* [Exercise description] Please keep to the lines below from the one with "the local inertia" through the one with "## Consequences (all", and restate them word for word, ends included.

* [Saved entries]
--------

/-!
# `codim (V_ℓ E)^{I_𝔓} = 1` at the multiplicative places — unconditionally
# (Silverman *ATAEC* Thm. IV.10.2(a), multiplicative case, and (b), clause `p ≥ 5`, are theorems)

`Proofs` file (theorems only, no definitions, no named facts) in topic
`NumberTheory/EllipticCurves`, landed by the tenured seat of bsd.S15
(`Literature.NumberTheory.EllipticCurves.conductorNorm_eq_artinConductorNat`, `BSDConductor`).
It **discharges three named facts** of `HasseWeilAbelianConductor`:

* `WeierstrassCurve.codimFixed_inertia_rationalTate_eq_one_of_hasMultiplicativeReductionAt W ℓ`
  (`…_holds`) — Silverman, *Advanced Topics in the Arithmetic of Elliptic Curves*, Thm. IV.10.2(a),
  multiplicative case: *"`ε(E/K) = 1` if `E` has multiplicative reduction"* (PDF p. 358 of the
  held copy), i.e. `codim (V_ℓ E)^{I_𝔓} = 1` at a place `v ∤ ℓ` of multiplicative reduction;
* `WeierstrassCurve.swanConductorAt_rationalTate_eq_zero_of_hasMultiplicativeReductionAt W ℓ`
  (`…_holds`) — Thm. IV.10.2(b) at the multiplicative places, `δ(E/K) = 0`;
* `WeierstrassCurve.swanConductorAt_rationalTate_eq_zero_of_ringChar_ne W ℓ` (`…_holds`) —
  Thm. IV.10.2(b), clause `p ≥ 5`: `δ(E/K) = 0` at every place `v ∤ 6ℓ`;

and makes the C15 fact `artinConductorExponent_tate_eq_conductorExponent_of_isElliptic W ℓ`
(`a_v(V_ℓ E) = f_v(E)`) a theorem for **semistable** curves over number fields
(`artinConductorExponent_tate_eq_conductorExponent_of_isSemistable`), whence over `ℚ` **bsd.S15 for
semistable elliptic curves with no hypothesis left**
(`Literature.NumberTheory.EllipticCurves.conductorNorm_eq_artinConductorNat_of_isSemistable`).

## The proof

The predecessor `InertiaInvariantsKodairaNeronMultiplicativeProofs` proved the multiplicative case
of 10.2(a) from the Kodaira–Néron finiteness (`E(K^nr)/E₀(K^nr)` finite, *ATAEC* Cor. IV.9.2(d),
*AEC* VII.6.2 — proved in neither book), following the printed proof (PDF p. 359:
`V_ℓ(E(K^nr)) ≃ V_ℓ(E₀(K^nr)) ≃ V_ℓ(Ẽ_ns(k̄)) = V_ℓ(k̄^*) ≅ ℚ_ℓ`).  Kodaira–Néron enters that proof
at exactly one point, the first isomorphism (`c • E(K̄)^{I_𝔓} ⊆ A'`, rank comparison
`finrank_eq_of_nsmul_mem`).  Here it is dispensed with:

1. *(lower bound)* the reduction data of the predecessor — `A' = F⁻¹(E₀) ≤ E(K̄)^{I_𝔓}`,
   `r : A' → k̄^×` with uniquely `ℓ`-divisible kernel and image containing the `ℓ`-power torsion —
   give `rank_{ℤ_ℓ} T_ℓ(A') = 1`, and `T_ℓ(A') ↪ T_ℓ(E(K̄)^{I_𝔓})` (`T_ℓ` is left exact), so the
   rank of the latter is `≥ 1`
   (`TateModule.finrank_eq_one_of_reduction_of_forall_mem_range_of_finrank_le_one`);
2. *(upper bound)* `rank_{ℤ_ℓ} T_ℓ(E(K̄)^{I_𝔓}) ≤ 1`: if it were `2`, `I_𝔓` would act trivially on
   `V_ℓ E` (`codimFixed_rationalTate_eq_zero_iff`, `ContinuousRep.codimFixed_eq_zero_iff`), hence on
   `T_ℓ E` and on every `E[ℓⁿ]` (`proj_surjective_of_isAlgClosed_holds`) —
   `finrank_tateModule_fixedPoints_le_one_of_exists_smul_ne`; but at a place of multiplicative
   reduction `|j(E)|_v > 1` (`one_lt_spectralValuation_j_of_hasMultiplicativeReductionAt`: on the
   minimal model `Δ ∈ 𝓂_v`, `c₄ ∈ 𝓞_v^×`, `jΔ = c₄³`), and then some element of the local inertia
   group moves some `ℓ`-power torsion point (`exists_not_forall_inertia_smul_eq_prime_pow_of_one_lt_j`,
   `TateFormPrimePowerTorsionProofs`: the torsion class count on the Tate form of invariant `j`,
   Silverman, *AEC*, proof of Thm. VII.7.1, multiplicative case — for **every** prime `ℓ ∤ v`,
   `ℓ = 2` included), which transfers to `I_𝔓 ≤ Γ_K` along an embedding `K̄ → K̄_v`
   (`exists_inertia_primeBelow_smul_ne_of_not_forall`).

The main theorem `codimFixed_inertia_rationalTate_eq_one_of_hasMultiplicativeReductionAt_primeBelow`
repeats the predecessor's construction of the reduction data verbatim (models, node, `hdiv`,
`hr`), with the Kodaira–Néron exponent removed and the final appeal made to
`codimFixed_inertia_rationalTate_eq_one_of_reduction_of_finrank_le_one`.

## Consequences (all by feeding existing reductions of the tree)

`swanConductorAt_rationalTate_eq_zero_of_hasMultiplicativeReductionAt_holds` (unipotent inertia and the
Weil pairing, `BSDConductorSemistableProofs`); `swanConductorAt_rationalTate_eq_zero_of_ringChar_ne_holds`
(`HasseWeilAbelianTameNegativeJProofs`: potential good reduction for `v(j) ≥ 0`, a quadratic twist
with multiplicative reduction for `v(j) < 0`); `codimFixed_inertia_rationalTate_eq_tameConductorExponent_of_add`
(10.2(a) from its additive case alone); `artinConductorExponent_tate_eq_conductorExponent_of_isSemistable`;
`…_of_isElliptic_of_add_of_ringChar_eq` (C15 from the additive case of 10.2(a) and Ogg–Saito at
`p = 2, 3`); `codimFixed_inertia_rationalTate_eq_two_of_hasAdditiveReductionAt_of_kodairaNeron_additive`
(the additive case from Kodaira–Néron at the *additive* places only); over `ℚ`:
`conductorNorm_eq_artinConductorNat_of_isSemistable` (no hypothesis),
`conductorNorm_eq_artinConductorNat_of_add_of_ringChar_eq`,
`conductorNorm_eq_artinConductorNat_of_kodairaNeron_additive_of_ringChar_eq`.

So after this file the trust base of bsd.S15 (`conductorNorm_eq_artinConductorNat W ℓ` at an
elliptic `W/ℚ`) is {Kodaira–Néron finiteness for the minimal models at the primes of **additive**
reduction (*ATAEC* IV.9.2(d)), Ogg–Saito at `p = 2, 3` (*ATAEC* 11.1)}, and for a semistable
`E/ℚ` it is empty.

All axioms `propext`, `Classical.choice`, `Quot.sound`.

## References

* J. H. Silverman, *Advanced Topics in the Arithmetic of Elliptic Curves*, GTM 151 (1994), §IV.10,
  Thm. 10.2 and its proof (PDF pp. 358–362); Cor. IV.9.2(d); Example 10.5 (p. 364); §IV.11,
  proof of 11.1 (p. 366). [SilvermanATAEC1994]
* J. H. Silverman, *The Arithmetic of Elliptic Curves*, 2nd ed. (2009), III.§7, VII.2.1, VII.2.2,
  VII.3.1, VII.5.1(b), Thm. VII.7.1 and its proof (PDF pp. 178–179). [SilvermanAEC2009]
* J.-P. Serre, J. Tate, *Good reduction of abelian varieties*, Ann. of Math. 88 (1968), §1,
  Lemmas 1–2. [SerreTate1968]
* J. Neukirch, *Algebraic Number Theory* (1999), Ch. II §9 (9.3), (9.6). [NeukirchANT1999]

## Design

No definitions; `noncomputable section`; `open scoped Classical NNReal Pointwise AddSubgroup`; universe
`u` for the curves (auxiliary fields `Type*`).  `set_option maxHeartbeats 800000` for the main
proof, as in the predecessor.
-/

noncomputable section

--------

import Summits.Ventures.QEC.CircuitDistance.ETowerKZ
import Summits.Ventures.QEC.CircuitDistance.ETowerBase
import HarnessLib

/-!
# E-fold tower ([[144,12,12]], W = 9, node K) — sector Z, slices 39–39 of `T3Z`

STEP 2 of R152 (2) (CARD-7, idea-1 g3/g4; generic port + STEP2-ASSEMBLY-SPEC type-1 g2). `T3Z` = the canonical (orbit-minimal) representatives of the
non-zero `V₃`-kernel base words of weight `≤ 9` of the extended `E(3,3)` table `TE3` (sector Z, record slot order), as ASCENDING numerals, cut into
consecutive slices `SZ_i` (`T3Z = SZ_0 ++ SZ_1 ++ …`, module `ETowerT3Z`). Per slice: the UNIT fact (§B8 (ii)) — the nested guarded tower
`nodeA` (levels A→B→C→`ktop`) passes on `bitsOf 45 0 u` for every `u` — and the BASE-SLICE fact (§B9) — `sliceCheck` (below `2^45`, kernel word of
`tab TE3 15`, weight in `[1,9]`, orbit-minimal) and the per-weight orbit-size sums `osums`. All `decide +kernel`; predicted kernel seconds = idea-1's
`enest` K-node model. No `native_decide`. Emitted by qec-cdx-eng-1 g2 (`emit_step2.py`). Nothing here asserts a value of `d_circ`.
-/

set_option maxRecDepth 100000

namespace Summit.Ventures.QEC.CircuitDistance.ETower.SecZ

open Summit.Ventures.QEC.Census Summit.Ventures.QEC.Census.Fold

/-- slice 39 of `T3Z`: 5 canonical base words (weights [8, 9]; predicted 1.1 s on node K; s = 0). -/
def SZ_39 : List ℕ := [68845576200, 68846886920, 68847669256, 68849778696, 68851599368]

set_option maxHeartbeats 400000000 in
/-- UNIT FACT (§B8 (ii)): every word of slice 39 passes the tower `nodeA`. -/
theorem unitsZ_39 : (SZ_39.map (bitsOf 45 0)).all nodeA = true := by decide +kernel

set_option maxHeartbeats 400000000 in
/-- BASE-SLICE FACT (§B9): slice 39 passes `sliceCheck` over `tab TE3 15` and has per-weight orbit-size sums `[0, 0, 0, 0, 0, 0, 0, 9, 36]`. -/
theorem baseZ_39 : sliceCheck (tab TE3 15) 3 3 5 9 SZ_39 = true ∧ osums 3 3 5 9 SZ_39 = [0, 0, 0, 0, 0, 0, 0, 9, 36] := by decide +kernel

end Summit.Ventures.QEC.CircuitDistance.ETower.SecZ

--------

* [Answer space]
   minimal model `Δ ∈ 𝓂_v`, `c₄ ∈ 𝓞_v^×`, `jΔ = c₄³`), and then some element of the local inertia
   group moves some `ℓ`-power torsion point (`exists_not_forall_inertia_smul_eq_prime_pow_of_one_lt_j`,
   `TateFormPrimePowerTorsionProofs`: the torsion class count on the Tate form of invariant `j`,
   Silverman, *AEC*, proof of Thm. VII.7.1, multiplicative case — for **every** prime `ℓ ∤ v`,
   `ℓ = 2` included), which transfers to `I_𝔓 ≤ Γ_K` along an embedding `K̄ → K̄_v`
   (`exists_inertia_primeBelow_smul_ne_of_not_forall`).

The main theorem `codimFixed_inertia_rationalTate_eq_one_of_hasMultiplicativeReductionAt_primeBelow`
repeats the predecessor's construction of the reduction data verbatim (models, node, `hdiv`,
`hr`), with the Kodaira–Néron exponent removed and the final appeal made to
`codimFixed_inertia_rationalTate_eq_one_of_reduction_of_finrank_le_one`.

## Consequences (all by feeding existing reductions of the tree)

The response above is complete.